Retype the material, please. Every line must match.

▬▬▬▬▬▬▬▬▬▬

/-- `moveBits p m k < 2^16`. [folklore] -/
theorem moveBits_lt {p m : ℕ} (hp : p < 24) (hm : m < 16) (k : ℕ) : moveBits p m k < 65536 := by
  rw [show (65536 : ℕ) = 2 ^ 16 by norm_num]
  apply Nat.lt_pow_two_of_testBit
  intro t ht
  cases h : Nat.testBit (moveBits p m k) t with
  | false => rfl
  | true =>
    obtain ⟨i, hi, -, h2⟩ := (testBit_moveBits_iff p m k t).1 h
    have := (siteMap_facts hp hm hi).1
    omega

/-- **`moveBits` relabels the configuration by the automorphism:** `decode (moveBits p m k) = decode k ∘ (sitePerm p m)⁻¹`. [folklore] -/
theorem decode_moveBits {p m : ℕ} (hp : p < 24) (hm : m < 16) (k : ℕ) :
    decode (moveBits p m k) = decode k ∘ ⇑(sitePerm p m hp hm).symm := by
  funext x
  simp only [Function.comp_apply, decode]
  have hx : (siteEquiv x : ℕ) = siteMap p m (siteInv p m (siteEquiv x)) :=
    ((siteMap_facts hp hm (siteEquiv x).isLt).2.2.2.1).symm
  rw [hx, testBit_moveBits hp hm k (siteMap_facts hp hm (siteEquiv x).isLt).2.1, siteEquiv_sitePerm_symm hp hm x]

/-- **the mask `2^16 − 1` flips all spins:** `decode (v ^^^ 65535) = flipAll (decode v)`. [folklore] -/
theorem decode_flipMask (v : ℕ) : decode (v ^^^ 65535) = flipAll (decode v) := by
  funext x
  simp only [decode, flipAll, Nat.testBit_xor, show (65535 : ℕ) = 2 ^ 16 - 1 by norm_num, Nat.testBit_two_pow_sub_one,
    (siteEquiv x).isLt, decide_true, Bool.bne_true]
  cases Nat.testBit v (siteEquiv x) <;> simp

/-- xor with the mask keeps codes below `2^16`. [folklore] -/
theorem flipMask_lt {v : ℕ} (hv : v < 65536) : v ^^^ 65535 < 65536 := by
  rw [show (65536 : ℕ) = 2 ^ 16 by norm_num] at hv ⊢
  exact Nat.xor_lt_two_pow hv (by norm_num)

/-- `actCode t k < 2^16` for `t < 768`. [folklore] -/
theorem actCode_lt {t : ℕ} (ht : t < 768) (k : ℕ) : actCode t k < 65536 := by
  unfold actCode
  have hp : t / 32 < 24 := by omega
  have hm : (t / 2) % 16 < 16 := Nat.mod_lt _ (by norm_num)
  cases (t % 2 == 1) <;> simp only [cond_true, cond_false]
  · exact moveBits_lt hp hm k
  · exact flipMask_lt (moveBits_lt hp hm k)

/-- even `t`: `decode (actCode t k) = decode k ∘ automorphism⁻¹`. [folklore] -/
theorem decode_actCode_even {t : ℕ} (ht : t < 768) (he : t % 2 = 0) (k : ℕ) :
    decode (actCode t k) = decode k ∘ ⇑(sitePerm (t / 32) ((t / 2) % 16) (by omega) (Nat.mod_lt _ (by norm_num))).symm := by
  unfold actCode
  rw [show (t % 2 == 1) = false by rw [he]; rfl, cond_false]
  exact decode_moveBits _ _ k

/-- odd `t`: `decode (actCode t k) = flipAll (decode k ∘ automorphism⁻¹)`. [folklore] -/
theorem decode_actCode_odd {t : ℕ} (ht : t < 768) (ho : t % 2 = 1) (k : ℕ) :
    decode (actCode t k) = flipAll (decode k ∘ ⇑(sitePerm (t / 32) ((t / 2) % 16) (by omega) (Nat.mod_lt _ (by norm_num))).symm) := by
  unfold actCode
  rw [show (t % 2 == 1) = true by rw [ho]; rfl, cond_true, decode_flipMask, decode_moveBits]

/-! ## Invariance of the Perron amplitude -/

/-- automorphism invariance, code form. [folklore] -/
theorem perron_comp_sitePerm_symm {Δ M : ℝ} {a : Cfg → ℝ} (ha : IsPerronSectorGroundAmplitude 4 Δ M a)
    {p m : ℕ} (hp : p < 24) (hm : m < 16) (σ : Cfg) : a (σ ∘ ⇑(sitePerm p m hp hm).symm) = a σ := by
  have h := perronAmplitude_comp_iso 4 Δ M a ha (siteIso p m hp hm).symm σ
  exact h

/-- flip invariance of the sector-`0` Perron amplitude. [folklore] -/
theorem perron_flipAll {Δ : ℝ} {a : Cfg → ℝ} (ha : IsPerronSectorGroundAmplitude 4 Δ 0 a) (σ : Cfg) :
    a (flipAll σ) = a σ := by
  have hb : IsPerronSectorGroundAmplitude 4 Δ (-0) a := by rw [neg_zero]; exact ha
  have h := perron_neg_eq_flip ha hb
  exact (congrFun h σ).symm ▸ rfl

/-- **the sector-`0` Perron amplitude is constant along the code action:** `a (decode (actCode t k)) = a (decode k)`
(`t < 768`). [folklore] -/
theorem perron_decode_actCode {Δ : ℝ} {a : Cfg → ℝ} (ha : IsPerronSectorGroundAmplitude 4 Δ 0 a) {t : ℕ} (ht : t < 768)
    (k : ℕ) : a (decode (actCode t k)) = a (decode k) := by
  rcases Nat.mod_two_eq_zero_or_one t with he | ho
  · rw [decode_actCode_even ht he, perron_comp_sitePerm_symm ha]
  · rw [decode_actCode_odd ht ho, perron_flipAll ha, perron_comp_sitePerm_symm ha]

/-- for EVEN `t` the value of any automorphism-invariant function of configurations is preserved. [folklore] -/
theorem decode_actCode_even_comp {β : Type} (F : Cfg → β) (hF : ∀ (φ : torusGraph 2 4 ≃g torusGraph 2 4) (σ : Cfg), F (σ ∘ ⇑φ) = F σ)
    {t : ℕ} (ht : t < 768) (he : t % 2 = 0) (k : ℕ) : F (decode (actCode t k)) = F (decode k) := by
  rw [decode_actCode_even ht he]
  exact hF (siteIso (t / 32) ((t / 2) % 16) (by omega) (Nat.mod_lt _ (by norm_num))).symm (decode k)


end Summit.HubbardSuperconductivity.HubbardSuperconductivity.Theorems.AnisotropyChord.FourTorus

▬▬▬▬▬▬▬▬▬▬

* **REPLY TO THE EXERCISE**:
/-- `moveBits p m k < 2^16`. [folklore] -/
theorem moveBits_lt {p m : ℕ} (hp : p < 24) (hm : m < 16) (k : ℕ) : moveBits p m k < 65536 := by
  rw [show (65536 : ℕ) = 2 ^ 16 by norm_num]
  apply Nat.lt_pow_two_of_testBit
  intro t ht
  cases h : Nat.testBit (moveBits p m k) t with
  | false => rfl
  | true =>
    obtain ⟨i, hi, -, h2⟩ := (testBit_moveBits_iff p m k t).1 h
    have := (siteMap_facts hp hm hi).1
    omega

/-- **`moveBits` relabels the configuration by the automorphism:** `decode (moveBits p m k) = decode k ∘ (sitePerm p m)⁻¹`. [folklore] -/
theorem decode_moveBits {p m : ℕ} (hp : p < 24) (hm : m < 16) (k : ℕ) :
    decode (moveBits p m k) = decode k ∘ ⇑(sitePerm p m hp hm).symm := by
  funext x
  simp only [Function.comp_apply, decode]
  have hx : (siteEquiv x : ℕ) = siteMap p m (siteInv p m (siteEquiv x)) :=
    ((siteMap_facts hp hm (siteEquiv x).isLt).2.2.2.1).symm
  rw [hx, testBit_moveBits hp hm k (siteMap_facts hp hm (siteEquiv x).isLt).2.1, siteEquiv_sitePerm_symm hp hm x]

/-- **the mask `2^16 − 1` flips all spins:** `decode (v ^^^ 65535) = flipAll (decode v)`. [folklore] -/
theorem decode_flipMask (v : ℕ) : decode (v ^^^ 65535) = flipAll (decode v) := by
  funext x
  simp only [decode, flipAll, Nat.testBit_xor, show (65535 : ℕ) = 2 ^ 16 - 1 by norm_num, Nat.testBit_two_pow_sub_one,
    (siteEquiv x).isLt, decide_true, Bool.bne_true]
  cases Nat.testBit v (siteEquiv x) <;> simp

/-- xor with the mask keeps codes below `2^16`. [folklore] -/
theorem flipMask_lt {v : ℕ} (hv : v < 65536) : v ^^^ 65535 < 65536 := by
  rw [show (65536 : ℕ) = 2 ^ 16 by norm_num] at hv ⊢
  exact Nat.xor_lt_two_pow hv (by norm_num)

/-- `actCode t k < 2^16` for `t < 768`. [folklore] -/
theorem actCode_lt {t : ℕ} (ht : t < 768) (k : ℕ) : actCode t k < 65536 := by
  unfold actCode
  have hp : t / 32 < 24 := by omega
  have hm : (t / 2) % 16 < 16 := Nat.mod_lt _ (by norm_num)
  cases (t % 2 == 1) <;> simp only [cond_true, cond_false]
  · exact moveBits_lt hp hm k
  · exact flipMask_lt (moveBits_lt hp hm k)

/-- even `t`: `decode (actCode t k) = decode k ∘ automorphism⁻¹`. [folklore] -/
theorem decode_actCode_even {t : ℕ} (ht : t < 768) (he : t % 2 = 0) (k : ℕ) :
    decode (actCode t k) = decode k ∘ ⇑(sitePerm (t / 32) ((t / 2) % 16) (by omega) (Nat.mod_lt _ (by norm_num))).symm := by
  unfold actCode
  rw [show (t % 2 == 1) = false by rw [he]; rfl, cond_false]
  exact decode_moveBits _ _ k

/-- odd `t`: `decode (actCode t k) = flipAll (decode k ∘ automorphism⁻¹)`. [folklore] -/
theorem decode_actCode_odd {t : ℕ} (ht : t < 768) (ho : t % 2 = 1) (k : ℕ) :
    decode (actCode t k) = flipAll (decode k ∘ ⇑(sitePerm (t / 32) ((t / 2) % 16) (by omega) (Nat.mod_lt _ (by norm_num))).symm) := by
  unfold actCode
  rw [show (t % 2 == 1) = true by rw [ho]; rfl, cond_true, decode_flipMask, decode_moveBits]

/-! ## Invariance of the Perron amplitude -/

/-- automorphism invariance, code form. [folklore] -/
theorem perron_comp_sitePerm_symm {Δ M : ℝ} {a : Cfg → ℝ} (ha : IsPerronSectorGroundAmplitude 4 Δ M a)
    {p m : ℕ} (hp : p < 24) (hm : m < 16) (σ : Cfg) : a (σ ∘ ⇑(sitePerm p m hp hm).symm) = a σ := by
  have h := perronAmplitude_comp_iso 4 Δ M a ha (siteIso p m hp hm).symm σ
  exact h

/-- flip invariance of the sector-`0` Perron amplitude. [folklore] -/
theorem perron_flipAll {Δ : ℝ} {a : Cfg → ℝ} (ha : IsPerronSectorGroundAmplitude 4 Δ 0 a) (σ : Cfg) :
    a (flipAll σ) = a σ := by
  have hb : IsPerronSectorGroundAmplitude 4 Δ (-0) a := by rw [neg_zero]; exact ha
  have h := perron_neg_eq_flip ha hb
  exact (congrFun h σ).symm ▸ rfl

/-- **the sector-`0` Perron amplitude is constant along the code action:** `a (decode (actCode t k)) = a (decode k)`
(`t < 768`). [folklore] -/
theorem perron_decode_actCode {Δ : ℝ} {a : Cfg → ℝ} (ha : IsPerronSectorGroundAmplitude 4 Δ 0 a) {t : ℕ} (ht : t < 768)
    (k : ℕ) : a (decode (actCode t k)) = a (decode k) := by
  rcases Nat.mod_two_eq_zero_or_one t with he | ho
  · rw [decode_actCode_even ht he, perron_comp_sitePerm_symm ha]
  · rw [decode_actCode_odd ht ho, perron_flipAll ha, perron_comp_sitePerm_symm ha]

/-- for EVEN `t` the value of any automorphism-invariant function of configurations is preserved. [folklore] -/
theorem decode_actCode_even_comp {β : Type} (F : Cfg → β) (hF : ∀ (φ : torusGraph 2 4 ≃g torusGraph 2 4) (σ : Cfg), F (σ ∘ ⇑φ) = F σ)
    {t : ℕ} (ht : t < 768) (he : t % 2 = 0) (k : ℕ) : F (decode (actCode t k)) = F (decode k) := by
  rw [decode_actCode_even ht he]
  exact hF (siteIso (t / 32) ((t / 2) % 16) (by omega) (Nat.mod_lt _ (by norm_num))).symm (decode k)


end Summit.HubbardSuperconductivity.HubbardSuperconductivity.Theorems.AnisotropyChord.FourTorus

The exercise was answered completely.